The 156-megawatt Comanche solar array, shown here on Jan 20, 2019, in front of the Comanche Station, a coal-fired power plant. (Mike Sweeney, Special to The Colorado Sun)
  • Credibility:

Xcel Energy and Platte River Power Authority, two of Colorado’s biggest utilities, left themselves some wiggle room when they pledged to remove greenhouse gases from their emissions.

While there is a big push in Colorado to run on 100 percent renewable energy — it’s Gov. Jared Polis’ goal to do it by 2040 — the utilities opted for a net-zero carbon emissions goal instead.

Xcel, the state’s largest utility, wants to reach the goal by 2050. Platte River, which serves Fort Collins and other Northern Colorado municipalities, has a target of 2030.

The nuance leaves open the door for a wide range of other technologies — small nuclear plants that can be assembled like Legos, hydropower generators attached to water pipes, wells drilled deep into the Earth to tap its heat — and the ability to continue burning fossil fuels.

MORE: Read more environmental coverage from The Colorado Sun.

It also underscores a debate over the most efficient ways to remove carbon dioxide — the main gas linked to climate change — as a byproduct of powering the economy.

Platte River’s goal came with the caveat that the power provider could only meet its net-zero carbon goal provided that markets and technology “advance and improve.”

“Other zero-carbon technologies are on the horizon,” said Alice Jackson, president of Xcel’s Colorado subsidiary. “We don’t know what technology is going to develop in the next 20 or 30 years.”

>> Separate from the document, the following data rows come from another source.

/-!
# B. D. Kim 2013 Cor. 3.15 (`BDKim2013.cor315_signedCharValue_rankZero`, item stmt-BirchSwinnertonDyer-19288 BY NAME)
# RE-KEYED to the generic Poitou–Tate rows over `ℚ` and ONE displayed identity of local theories:
# «Kobayashi's `Sel^±(E/ℚ_∞)` IS Sprung's `Sel^{♭/♯}(E/ℚ_∞)` at `a_p = 0`» — Kim's Thm. 3.14 and «`g_v` injective» LEAVE the base

LADDER-BSD D-0154 (2) INPUTS→UNCONDITIONAL, INPUTS-LIST-2 row F10 (ADDENDUM-5 §C, tranche T2b), seat `bsd-inputs-kim315-p1` (gen 2);
every theorem `--supports` stmt-BirchSwinnertonDyer-19288 (`SignedLowerHalves.BDKimSignedCharValueRankZero` = `SignedBaseChange.…` =
`PrintX6.InputKimCor315` = the constant `BDKim2013.cor315_signedCharValue_rankZero`). Sequel of `…BDKimSignedCharValueRankZeroOfCassels.lean`
(p610076; kernel `KimCor315.cor315_body_of_cassels_of_localInj_of_coinv`: Cor. 3.15 for ONE datum ⟸ Cassels BY NAME + INJ^ε + COINV^ε)
and `…OfPrint.lean` (p610825; `cor315_of_print` ⟸ {Cassels, Kim «`g_v` injective», Kim Thm. 3.14} BY NAME).

HONEST FRAMING: THEOREMS ONLY (no definition, no named fact, no instance, no `sorry`); every result is CONDITIONAL on the named
facts / identities displayed as hypotheses; item 19288 is NOT closed; no summit statement is proved; BSD is not proved by any of this.

## Why this file (the T2b transport, ± side)
After p610825 the by-name input F10 rests on {Cassels–Poitou–Tate (`Greenberg1999.casselsSurjectivity_H1Sigma ℚ`, generic),
Kim 2013 Thm. 3.14 (`±`-specific, L), Kim's local step «`g_v` injective for `v ∣ p`» (`±`-specific, L)}. On SPRUNG's side of
the same mathematics (the `♯/♭` local conditions `E^{♯/♭}_{∞,𝔭}` = exact annihilators of `Ker Col^{♯/♭}`, Def. 7.9, and the
chromatic Selmer groups `Sel^{♯/♭}(E/ℚ_∞)`, Def. 7.11 — tree `Sprung2012.sharpFlatSelmerInfty`) BOTH `±`-specific inputs are
kernel theorems at every odd supersingular prime GIVEN a Honda system: «`r_p` injective»
(`Sprung2024.lem55AllN_sharpFlat_localKerOver_of_layerToInfty_mem_holds`, unconditional) and `(Sel^•_∞)_γ = 0` from CASSELS +
`Ш²(ℚ, E[p^∞]) = 0` + the `•`-local lift above `p` (`SSFlatEC.sharpFlatEndCoinvariants_subsingleton_of_cassels_of_shaTwo`, the
K4-inputs seat's any-prime door; the lift is `SharpFlatCount.hlocp_of_isHondaSystem`, seat l55-p1; `Ш² = 0` is the three generic
Poitou–Tate rows over `ℚ`, `SignedEC.PrimaryTorsionH2.shaTwo_primary_eq_bot_of_poitouTate`). Sprung (J. Number Theory 132 (2012)
p. 1486, Def. 7.9–7.11 with Kobayashi's Thm. 6.2 / Prop. 8.18–8.23) remarks that for `a_p = 0` the `♯/♭` theory recovers
Kobayashi's `±` theory; in the tree this is the IDENTITY OF SUBGROUPS of `H¹(ℚ_∞, E[p^∞])`
`Kobayashi2003.signedSelmerInfty W κ ε = Sprung2012.sharpFlatSelmerInfty W κ (closureEmb ℚ_v) (a_p) g c col` for the Honda system
`c` and a colour `col` (proved at `p = 2`, `ε = 1`, `col = ♭` modulo Honda clauses by the TP2 width seat:
`SignedKatoOffTwo.FlatKernel.signedSelmerInfty_eq_sharpFlatSelmerInfty_flat_two`). THIS FILE shows that this identity is ALL the
`±` side needs: under it INJ^ε and COINV^ε transport verbatim (§1–§3), so Cor. 3.15 for the datum follows from the p610076 kernel
(§4), and the by-name fact follows from the four generic Poitou–Tate rows plus the identity-with-Honda-system displayed once
per `(ε, W, p, κ, v)` (§5). NET: F10 ⟸ {PT-Sel, PT-Ш, PT3ℝ, PT2ℝ} (the base of rows 1/7/8) + «Honda system with `Sel^ε = Sel^col`»
(`ε = 1`, odd `p`: the generic TP2 inclusions + Lemma 2.3 + seat honda-p1's primal Honda data — sequel file; `ε = −1`: the `♯` twin
of `…FlatKernelPlus`, not in the tree) — NO Kim Thm. 3.14, NO INJ^±. §0 records the planners' ADDENDUM-3 §C1 one-liner.

## What is proved (namespace `…Theorems.KimCor315`)
* §0 `cor315_of_poitouTate` (+ three route decls `…_of_poitouTate_of_print`): F10 ⟸ {PT-Sel, Kim «`g_v`», Kim 3.14} by name.
* §1 `nonempty_addEquiv_endCoinvariants_of_eq` (pure algebra: coinvariants of endomorphisms of EQUAL subgroups that agree
  pointwise), `nonempty_addEquiv_signed_sharpFlat_endCoinvariants` (`(Sel^ε_∞)_γ ≃ (Sel^col_∞)_γ` under the identity).
* §2 `localResOver_eq_zero_of_comap_signedSelmerInfty_of_eq` — INJ^ε at the datum under the identity (Sprung 2024 L5.5 `v = p`).
* §3 `natCard_signedEndCoinvariants_eq_one_of_cassels_of_shaTwo_of_eq` — COINV^ε (`#(Sel^ε_∞)_γ = 1`) under the identity
  ⟸ CASSELS + `Ш² = ⊥` + Honda system (any-prime door + `hlocp_of_isHondaSystem` + AEU).
* §4 `cor315_body_of_cassels_of_shaTwo_of_honda_of_eq`, `cor315_body_of_cassels_of_poitouTate_of_honda_of_eq` — Cor. 3.15 for
  ONE `(W, p, κ, γ, ε, D)`: torsion of `X^ε` and `f(0) = u · p^{ord_p ∏ c_v} · #Sel_{p^∞}(E/ℚ)`.
* §5 BY NAME: `cor315_of_cassels_of_poitouTate_of_signedEqChromatic`, `cor315_of_poitouTate_of_signedEqChromatic`
  (`PT-Sel → PT-Ш → PT3ℝ → PT2ℝ → TRANSPORT → BDKim2013.cor315_signedCharValue_rankZero`) and the three route decls.

References: [BDKim2013] Cor. 3.15 and proof (pp. 199–200), Thm. 3.14; [Sprung2012] §1 p. 1486, Def. 7.9–7.11 (p. 1503), Thm. 2.2,
Lemma 2.3; [Sprung2024] §5.2 Lemma 5.5 (p. 40); [Kobayashi2003] Def. 1.1, Thm. 6.2, Prop. 8.18–8.23, (9.33); [GreenbergLNM1716]
§3 Lemma 3.3, §4 Lemmas 4.2–4.7, Prop. 4.13 (p. 122); [MilneADT2006] I Thm. 4.10, Cor. 4.16, Thm. 6.13; [Cassels1964ArithmeticVII].
Credit: seats tp2-p3/k4-p1 (`SignedEC`, `SSFlatEC` doors), l55-p1 (`SharpFlatCount.hlocp_of_isHondaSystem`), tp2-p2x-w2 (the
`p = 2` identity), whose theorems are consumed here at odd `p`.
-/

set_option autoImplicit false
-- the Theorems namespace of this sub repeats the summit name by design (D-0017 nested layout)
set_option linter.dupNamespace false
import Literature.Barriers.MatrixMultiplication.RectangularBarrierCwChain
import HarnessLib

/-!
# The `0.625` barrier on the dual exponent via `CW_q` — `CLLZ2025_alpha_barrier_CW_holds`

Topic `Literature/Barriers/MatrixMultiplication`; DISCHARGE of the named fact `CLLZ2025_alpha_barrier_CW`
of `RectangularBarrier.lean` (Christandl–Le Gall–Lysikov–Zuiddam, *Barriers for rectangular matrix
multiplication*, comput. complexity 34 (2025) = arXiv:2003.03019; v1 abstract and §1.3.1: "any lower
bound on the dual exponent of matrix multiplication `α` via the big Coppersmith–Winograd tensors cannot
exceed `0.625`"): for every field `K`, every `q ≥ 2` and every `CW_q`-method lower bound `p` on `α`
(`IsTMethodAlphaBound K CW_q p`: reductions `CW_q^{⊗k} ≥ ⟨s⟩ ⊗ ⟨n,n,m⟩`, `m ≥ n^{p−o(1)}`, certifying
`ω(p) ≤ 2`), `p ≤ 0.625`.

## Proof

The printed route (Thm. 3.22 with Lemma 4.1/4.2 and the program (9)–(11) of §4.4, evaluated by a
solver at `θ₁ = 0.999999`, Table 3) is made exact. By `alpha_bigCw_le_of_costs`
(`RectangularBarrierCwChain.lean`) a dual certificate — three positive three-level vectors
`Qᵢ = (αᵢ, βᵢ ×q, γᵢ)` of mass `≤ 1` whose six costs on `supp CW_q` are `≤ h ≤ log₂(q+2)` — gives
`p ≤ (2h/log₂(q+2) − (1+θ 1))/(1 − θ 1)`. Take `θ = (τ, 1 − 2τ, τ)` and `h = (1 − 3τ/8) log₂(q+2)`; then
the bound is EXACTLY `5/8` for every `τ ∈ (0, ½)` (`alpha_bigCw_le_of_triple`). With `Q₁ = Q₃ = (α, β, γ)`
and the exponentially tilted `Q₂ = (e^{−σu₀}, e^{−σδ} ×q, e^{−σu_e})/(q+2)`, `σ = τ/(1−2τ)`,
`δ = (13/8) ln(q+2) + ln α + ln β`, `u₀ = (13/8) ln(q+2) + 2 ln β`, `u_e = (13/8) ln(q+2) + 2 ln α`, five of
the six costs EQUAL `h` identically and the sixth is `≤ h` iff `β² ≤ αγ`; the mass of `Q₂` is `≤ 1` for all
small `σ > 0` as soon as `δ > 0` (`exists_exp_tilt_mass_le`, via `e^{−y} ≤ 1 − y + y²`), i.e. as soon as
`(q+2)^{13} (αβ)^8 > 1`. So it suffices to exhibit, for each `q ≥ 2`, rationals `α, β, γ > 0` with
`α + qβ + γ ≤ 1`, `β² ≤ αγ`, `(q+2)^{13}(αβ)^8 > 1` — pure arithmetic (`norm_num`):
`q = 2`: `(9/16, 3/16, 1/16)` (the exact optimum, `3^{24} > 2^{38}`; value `3 − (3/2)log₂ 3 = 0.62256`);
`q = 3`: `(43/80, 17/120, 3/80)`; `q = 4`: `(21/40, 9/80, 1/40)`; `q = 5`: `(13/25, 37/400, 7/400)`;
`q ≥ 6`: `(1/2, 1/(2(q+1)), 1/(2(q+1)²))` with `(q+2)^{13} > 2^{16}(q+1)^8` (`q = 6, 7` numerically,
`q ≥ 8` since `(q+2)^5 ≥ 10^5 > 2^{16}`). In the limit `τ → 0` the certificate value is
`log₂(1/(αβ))/log₂(q+2) − 1`, the `θ₁ → 1` limit `g*(q)` of the printed §4.3 expression (the entry's
"Numerics" note in `RectangularBarrier.lean`); `0.625 ≥ g*(q)` for all `q ≥ 2` with equality nowhere.

References: CLLZ 2025, Thm. 3.22, §4.3–4.4, Table 3, App. A; v1 (2020) abstract, §1.3.1, Fig. 2.
-/

noncomputable section

open scoped BigOperators

namespace Literature.Barriers.MatrixMultiplication

open Literature.Computability.AlgebraicComplexity

/-! ## The exponential tilt -/

/-- **Mass of the tilted vector.** For `q ≥ 0`, `δ > 0` and `u₀ + u_e = 2δ` there is `σ > 0` with
`e^{−σu₀} + q e^{−σδ} + e^{−σu_e} ≤ q + 2` (the derivative at `σ = 0` is `−(q+2)δ < 0`; quantitatively
`e^{−y} ≤ 1 − y + y²` for `|y| ≤ 1`). [folklore] -/
theorem exists_exp_tilt_mass_le {q : ℝ} (hq : 0 ≤ q) {u₀ uₑ δ : ℝ} (hδ : 0 < δ)
    (hsum : u₀ + uₑ = 2 * δ) :
    ∃ σ : ℝ, 0 < σ ∧
      Real.exp (-(σ * u₀)) + q * Real.exp (-(σ * δ)) + Real.exp (-(σ * uₑ)) ≤ q + 2 := by
  -- `M` bounds `|u₀|, |u_e|, δ`; `S = u₀² + q δ² + u_e²`
  set M := max (|u₀|) (max (|uₑ|) δ) with hM
  have hMδ : δ ≤ M := le_trans (le_max_right _ _) (le_max_right _ _)
  have hM0 : 0 < M := hδ.trans_le hMδ
  have hu₀M : |u₀| ≤ M := le_max_left _ _
  have huₑM : |uₑ| ≤ M := le_trans (le_max_left _ _) (le_max_right _ _)
  set S := u₀ ^ 2 + q * δ ^ 2 + uₑ ^ 2 with hS
  have hS0 : 0 < S := by
    have : 0 < δ ^ 2 := by positivity
    have h1 : 0 ≤ u₀ ^ 2 := sq_nonneg _
    have h2 : 0 ≤ uₑ ^ 2 := sq_nonneg _
    have h3 : 0 ≤ q * δ ^ 2 := by positivity
    -- `u₀ + u_e = 2δ > 0` forces `u₀ ≠ 0 ∨ u_e ≠ 0`
    rcases eq_or_ne u₀ 0 with h0 | h0
    · have : uₑ = 2 * δ := by linarith
      rw [hS, h0, this]; positivity
    · have : 0 < u₀ ^ 2 := by positivity
      linarith
  set σ := min (1 / M) ((q + 2) * δ / S) with hσ
  have hσ0 : 0 < σ := lt_min (by positivity) (by positivity)
  have hσM : σ * M ≤ 1 := by
    have : σ ≤ 1 / M := min_le_left _ _
    rwa [le_div_iff₀ hM0] at this
  have hσS : σ * S ≤ (q + 2) * δ := by
    have : σ ≤ (q + 2) * δ / S := min_le_right _ _
    rwa [le_div_iff₀ hS0] at this
  refine ⟨σ, hσ0, ?_⟩
  -- `e^{-y} ≤ 1 - y + y²` for `|y| ≤ 1` (cf. `exp_neg_le_one_sub_add_sq` in
  -- `Probability/RandomMatrixProducts/AndersonModel1DEstimates.lean`)
  have exp_neg_le_one_sub_add_sq : ∀ {y : ℝ}, |y| ≤ 1 → Real.exp (-y) ≤ 1 - y + y ^ 2 := by
    intro y hy
    have h := Real.abs_exp_sub_one_sub_id_le (x := -y) (by rwa [abs_neg])
    have h' := (abs_le.1 h).2
    nlinarith [h']
  -- each exponent has absolute value `≤ 1`
  have hb : ∀ u : ℝ, |u| ≤ M → |σ * u| ≤ 1 := fun u hu => by
    rw [abs_mul, abs_of_pos hσ0]
    calc σ * |u| ≤ σ * M := mul_le_mul_of_nonneg_left hu hσ0.le
      _ ≤ 1 := hσM
  have e₀ := exp_neg_le_one_sub_add_sq (hb u₀ hu₀M)
  have eₑ := exp_neg_le_one_sub_add_sq (hb uₑ huₑM)
  have eδ := exp_neg_le_one_sub_add_sq (hb δ (by rwa [abs_of_pos hδ]))
  have eδ' : q * Real.exp (-(σ * δ)) ≤ q * (1 - σ * δ + (σ * δ) ^ 2) := mul_le_mul_of_nonneg_left eδ hq
  -- sum: `≤ (q+2) − σ (q+2) δ + σ² S ≤ q + 2`
  have key : (1 - σ * u₀ + (σ * u₀) ^ 2) + q * (1 - σ * δ + (σ * δ) ^ 2) + (1 - σ * uₑ + (σ * uₑ) ^ 2) =
      (q + 2) - σ * ((q + 2) * δ) + σ * (σ * S) := by
    rw [hS]
    linear_combination (-σ) * hsum
  have hfin : (q + 2) - σ * ((q + 2) * δ) + σ * (σ * S) ≤ q + 2 := by
    have := mul_le_mul_of_nonneg_left hσS hσ0.le
    linarith
  linarith [e₀, eₑ, eδ', key, hfin]

/-! ## The certificate from a triple `(α, β, γ)` -/

/-- **The `CW_q` barrier on `α` from a rational triple.** If `α, β, γ > 0`, `α + qβ + γ ≤ 1`, `β² ≤ αγ`
and `(q+2)^{13} (αβ)^8 > 1`, then every `CW_q`-method lower bound `p` on `α` satisfies `p ≤ 5/8`: take
`θ = (τ, 1−2τ, τ)`, `Q₁ = Q₃ = (α, β ×q, γ)`, `Q₂` the exponential tilt of the uniform vector with
`σ = τ/(1−2τ)` small, and `h = (1 − 3τ/8) log₂(q+2)` in `alpha_bigCw_le_of_costs`; the resulting bound
`(2h/log₂(q+2) − (2−2τ))/(2τ)` equals `5/8`. (CLLZ Thm. 3.22 with §4.3 for `CW_q`, the program of §4.4
bounded by an explicit dual point near the `θ₁ → 1` vertex.) [cite: ChristandlLeGallLysikovZuiddam2025, §4.3] -/
theorem alpha_bigCw_le_of_triple (q : ℕ) {α β γ : ℝ} (hα : 0 < α) (hβ : 0 < β) (hγ : 0 < γ)
    (hk : α + q * β + γ ≤ 1) (hβ2 : β ^ 2 ≤ α * γ) (hd : 1 < ((q : ℝ) + 2) ^ 13 * (α * β) ^ 8)
    {K : Type} [Field K] {p : ℝ} (hp : IsTMethodAlphaBound K (bigCwTensor K q) p) : p ≤ 5 / 8 := by
  have hq0 : (0 : ℝ) ≤ q := Nat.cast_nonneg q
  have hq2 : (0 : ℝ) < q + 2 := by positivity
  set Lq := Real.log ((q : ℝ) + 2) with hLq
  have hLq0 : 0 < Lq := Real.log_pos (by linarith)
  set L2 := Real.log 2 with hL2
  have hL20 : 0 < L2 := Real.log_pos one_lt_two
  -- `δ > 0` from `(q+2)^13 (αβ)^8 > 1`
  set δ := (13 / 8) * Lq + Real.log α + Real.log β with hδ
  have hδ0 : 0 < δ := by
    have h := Real.log_pos hd
    rw [Real.log_mul (by positivity) (by positivity), Real.log_pow, Real.log_pow,
      Real.log_mul hα.ne' hβ.ne'] at h
    rw [hδ]
    push_cast at h
    nlinarith [h]
  set u₀ := (13 / 8) * Lq + 2 * Real.log β with hu₀
  set uₑ := (13 / 8) * Lq + 2 * Real.log α with huₑ
  obtain ⟨σ, hσ0, hmass⟩ := exists_exp_tilt_mass_le hq0 hδ0 (u₀ := u₀) (uₑ := uₑ)
    (by rw [hu₀, huₑ, hδ]; ring)
  -- `τ = σ/(1+2σ)` and `θ = (τ, 1−2τ, τ)`
  set τ := σ / (1 + 2 * σ) with hτ
  have h12σ : 0 < 1 + 2 * σ := by linarith
  have hτ0 : 0 < τ := div_pos hσ0 h12σ
  have hτhalf : 2 * τ < 1 := by
    rw [hτ, mul_div_assoc', div_lt_one h12σ]; linarith
  have hτσ : (1 - 2 * τ) * σ = τ := by
    rw [hτ]; field_simp; ring
  set θ : Fin 3 → ℝ := fun i => if i = 1 then 1 - 2 * τ else τ with hθ
  have hθ0 : θ 0 = τ := if_neg (by decide)
  have hθ1 : θ 1 = 1 - 2 * τ := if_pos rfl
  have hθ2 : θ 2 = τ := if_neg (by decide)
  have hθs : θ ∈ stdSimplex ℝ (Fin 3) := by
    refine ⟨fun i => ?_, ?_⟩
    · show 0 ≤ (if i = 1 then 1 - 2 * τ else τ)
      split_ifs <;> linarith
    · rw [Fin.sum_univ_three, hθ0, hθ1, hθ2]; ring
  have hθ1lt : θ 1 < 1 := by rw [hθ1]; linarith
  -- the tilted `Q₂`
  set a₂ := Real.exp (-(σ * u₀)) / (q + 2) with ha₂
  set b₂ := Real.exp (-(σ * δ)) / (q + 2) with hb₂
  set g₂ := Real.exp (-(σ * uₑ)) / (q + 2) with hg₂
  have ha₂0 : 0 < a₂ := div_pos (Real.exp_pos _) hq2
  have hb₂0 : 0 < b₂ := div_pos (Real.exp_pos _) hq2
  have hg₂0 : 0 < g₂ := div_pos (Real.exp_pos _) hq2
  have hmass' : a₂ + q * b₂ + g₂ ≤ 1 := by
    rw [ha₂, hb₂, hg₂, mul_div_assoc', ← add_div, ← add_div, div_le_one hq2]
    exact hmass
  have hla₂ : -Real.log a₂ = σ * u₀ + Lq := by
    rw [ha₂, Real.log_div (Real.exp_pos _).ne' hq2.ne', Real.log_exp]; ring
  have hlb₂ : -Real.log b₂ = σ * δ + Lq := by
    rw [hb₂, Real.log_div (Real.exp_pos _).ne' hq2.ne', Real.log_exp]; ring
  have hlg₂ : -Real.log g₂ = σ * uₑ + Lq := by
    rw [hg₂, Real.log_div (Real.exp_pos _).ne' hq2.ne', Real.log_exp]; ring
  -- `h = (1 − 3τ/8) log₂(q+2)`
  have hlogb : Real.logb 2 ((q : ℝ) + 2) = Lq / L2 := rfl
  set h := (1 - 3 / 8 * τ) * (Lq / L2) with hh
  have h38 : 0 < 1 - 3 / 8 * τ := by linarith
  have hh0 : 0 < h := mul_pos h38 (div_pos hLq0 hL20)
  have hhL : h ≤ Real.logb 2 ((q : ℝ) + 2) := by
    rw [hlogb, hh]
    have : (1 - 3 / 8 * τ) * (Lq / L2) ≤ 1 * (Lq / L2) :=
      mul_le_mul_of_nonneg_right (by linarith) (div_pos hLq0 hL20).le
    linarith
  -- `2 log β ≤ log α + log γ`
  have hβ2' : 2 * Real.log β ≤ Real.log α + Real.log γ := by
    have := Real.log_le_log (by positivity) hβ2
    rw [Real.log_pow, Real.log_mul hα.ne' hγ.ne'] at this
    push_cast at this
    exact this
  have hL2ne : L2 ≠ 0 := hL20.ne'
  -- the five identities and one inequality, all in the form `cost = (expression)/L2`
  have cost_eq : ∀ x y z : ℝ, τ * (x / L2) + (1 - 2 * τ) * (y / L2) + τ * (z / L2) =
      (τ * x + (1 - 2 * τ) * y + τ * z) / L2 := fun x y z => by
    field_simp
  have hval : h = ((1 - 2 * τ) * Lq + (13 / 8) * τ * Lq) / L2 := by
    rw [hh]; field_simp; ring
  -- (0,i,i): τ(-log α) + (1-2τ)(-log b₂) + τ(-log β) = h
  have cA : θ 0 * (-Real.log α / L2) + θ 1 * (-Real.log b₂ / L2) + θ 2 * (-Real.log β / L2) ≤ h := by
    rw [hθ0, hθ1, hθ2, cost_eq, hlb₂, hval]
    refine le_of_eq ?_
    congr 1
    have : (1 - 2 * τ) * (σ * δ) = τ * δ := by linear_combination δ * hτσ
    rw [mul_add, this, hδ]; ring
  -- (i,0,i): τ(-log β) + (1-2τ)(-log a₂) + τ(-log β) = h
  have cB : θ 0 * (-Real.log β / L2) + θ 1 * (-Real.log a₂ / L2) + θ 2 * (-Real.log β / L2) ≤ h := by
    rw [hθ0, hθ1, hθ2, cost_eq, hla₂, hval]
    refine le_of_eq ?_
    congr 1
    have : (1 - 2 * τ) * (σ * u₀) = τ * u₀ := by linear_combination u₀ * hτσ
    rw [mul_add, this, hu₀]; ring
  -- (i,i,0): τ(-log β) + (1-2τ)(-log b₂) + τ(-log α) = h
  have cC : θ 0 * (-Real.log β / L2) + θ 1 * (-Real.log b₂ / L2) + θ 2 * (-Real.log α / L2) ≤ h := by
    rw [hθ0, hθ1, hθ2, cost_eq, hlb₂, hval]
    refine le_of_eq ?_
    congr 1
    have : (1 - 2 * τ) * (σ * δ) = τ * δ := by linear_combination δ * hτσ
    rw [mul_add, this, hδ]; ring
  -- (0,0,q+1): τ(-log α) + (1-2τ)(-log a₂) + τ(-log γ) ≤ h  (uses β² ≤ αγ)
  have cD : θ 0 * (-Real.log α / L2) + θ 1 * (-Real.log a₂ / L2) + θ 2 * (-Real.log γ / L2) ≤ h := by
    rw [hθ0, hθ1, hθ2, cost_eq, hla₂, hval]
    refine div_le_div_of_nonneg_right ?_ hL20.le
    have : (1 - 2 * τ) * (σ * u₀) = τ * u₀ := by linear_combination u₀ * hτσ
    rw [mul_add, this, hu₀]
    have hm := mul_le_mul_of_nonneg_left hβ2' hτ0.le
    linarith [hm]
  -- (0,q+1,0): τ(-log α) + (1-2τ)(-log g₂) + τ(-log α) = h
  have cE : θ 0 * (-Real.log α / L2) + θ 1 * (-Real.log g₂ / L2) + θ 2 * (-Real.log α / L2) ≤ h := by
    rw [hθ0, hθ1, hθ2, cost_eq, hlg₂, hval]
    refine le_of_eq ?_
    congr 1
    have : (1 - 2 * τ) * (σ * uₑ) = τ * uₑ := by linear_combination uₑ * hτσ
    rw [mul_add, this, huₑ]; ring
  -- (q+1,0,0): τ(-log γ) + (1-2τ)(-log a₂) + τ(-log α) ≤ h
  have cF : θ 0 * (-Real.log γ / L2) + θ 1 * (-Real.log a₂ / L2) + θ 2 * (-Real.log α / L2) ≤ h := by
    rw [hθ0, hθ1, hθ2, cost_eq, hla₂, hval]
    refine div_le_div_of_nonneg_right ?_ hL20.le
    have : (1 - 2 * τ) * (σ * u₀) = τ * u₀ := by linear_combination u₀ * hτσ
    rw [mul_add, this, hu₀]
    have hm := mul_le_mul_of_nonneg_left hβ2' hτ0.le
    linarith [hm]
  have hbound := alpha_bigCw_le_of_costs q hθs hθ1lt hα hβ hγ ha₂0 hb₂0 hg₂0 hα hβ hγ hk hmass' hk hh0
    hhL cA cB cC cD cE cF hp
  -- the bound is exactly `5/8`
  have hfinal : (2 * h / Real.logb 2 ((q : ℝ) + 2) - (1 + θ 1)) / (1 - θ 1) = 5 / 8 := by
    rw [hlogb, hθ1, hh]
    have hLq' : Lq / L2 ≠ 0 := (div_pos hLq0 hL20).ne'
    field_simp
    ring
  rw [hfinal] at hbound
  exact hbound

To put the challenge for Xcel and Platte River into perspective, coal and natural gas make up 63 percent of Xcel’s electricity generating capacity and 80 percent of Platte Valley’s.

Xcel would have to replace or retrofit plants that account for 6,422 megawatts of capacity.

Platte River Power Authority’s Rawhide Energy Station north of Wellington, Colorado, generates electricity using coal, natural gas and solar. The company has pledged to reach net-zero carbon emissions by 2030. It serves Fort Collins and other Northern Colorado municipalities. (Ed Kosmicki, Special to The Colorado Sun)

Platte River has 822 megawatts that would have to be swapped for wind, solar, battery storage or other technologies.

Under a plan approved by the Colorado Public Utilities Commission, Xcel is closing two coal-fired units with 660 megawatts and will add 1,100 megawatts of wind, solar and storage by 2026, making 55 percent of its generation renewable. The question is what will fill the rest of the gap.

Net-zero also doesn’t necessarily mean not burning fossil fuels. A net-zero analysis done for Platte River projects reaching the goal with 25 percent of the authority’s electricity coming from fossil-fuel plants, and that is offset by sales of surplus renewable energy.

Xcel’s $1.3 billion, Comanche 3 coal-fired unit, which went into operation in 2010 with a projected 70-year life, could be a candidate for technology that removes carbon dioxide from the smokestack to be stored or recycled, Jackson said.

“We need new technology,” Jackson said. “Some of these technologies aren’t cost effective today, but could be in the future.”

The 100-percent renewable versus net-zero carbon debate isn’t unique to Colorado. In Congress a number of lawmakers, including U.S. Rep. Joe Neguse, D-Boulder, are pushing for a “Green Deal” that includes a shift to 100 percent renewable energy.

On Jan. 10, a group of 626 environmental and community groups sent a letter to Congress in support of the Green Deal, but said “any definition of renewable energy must also exclude all combustion-based power generation, nuclear, biomass energy, large-scale hydro and waste-to-energy technologies.”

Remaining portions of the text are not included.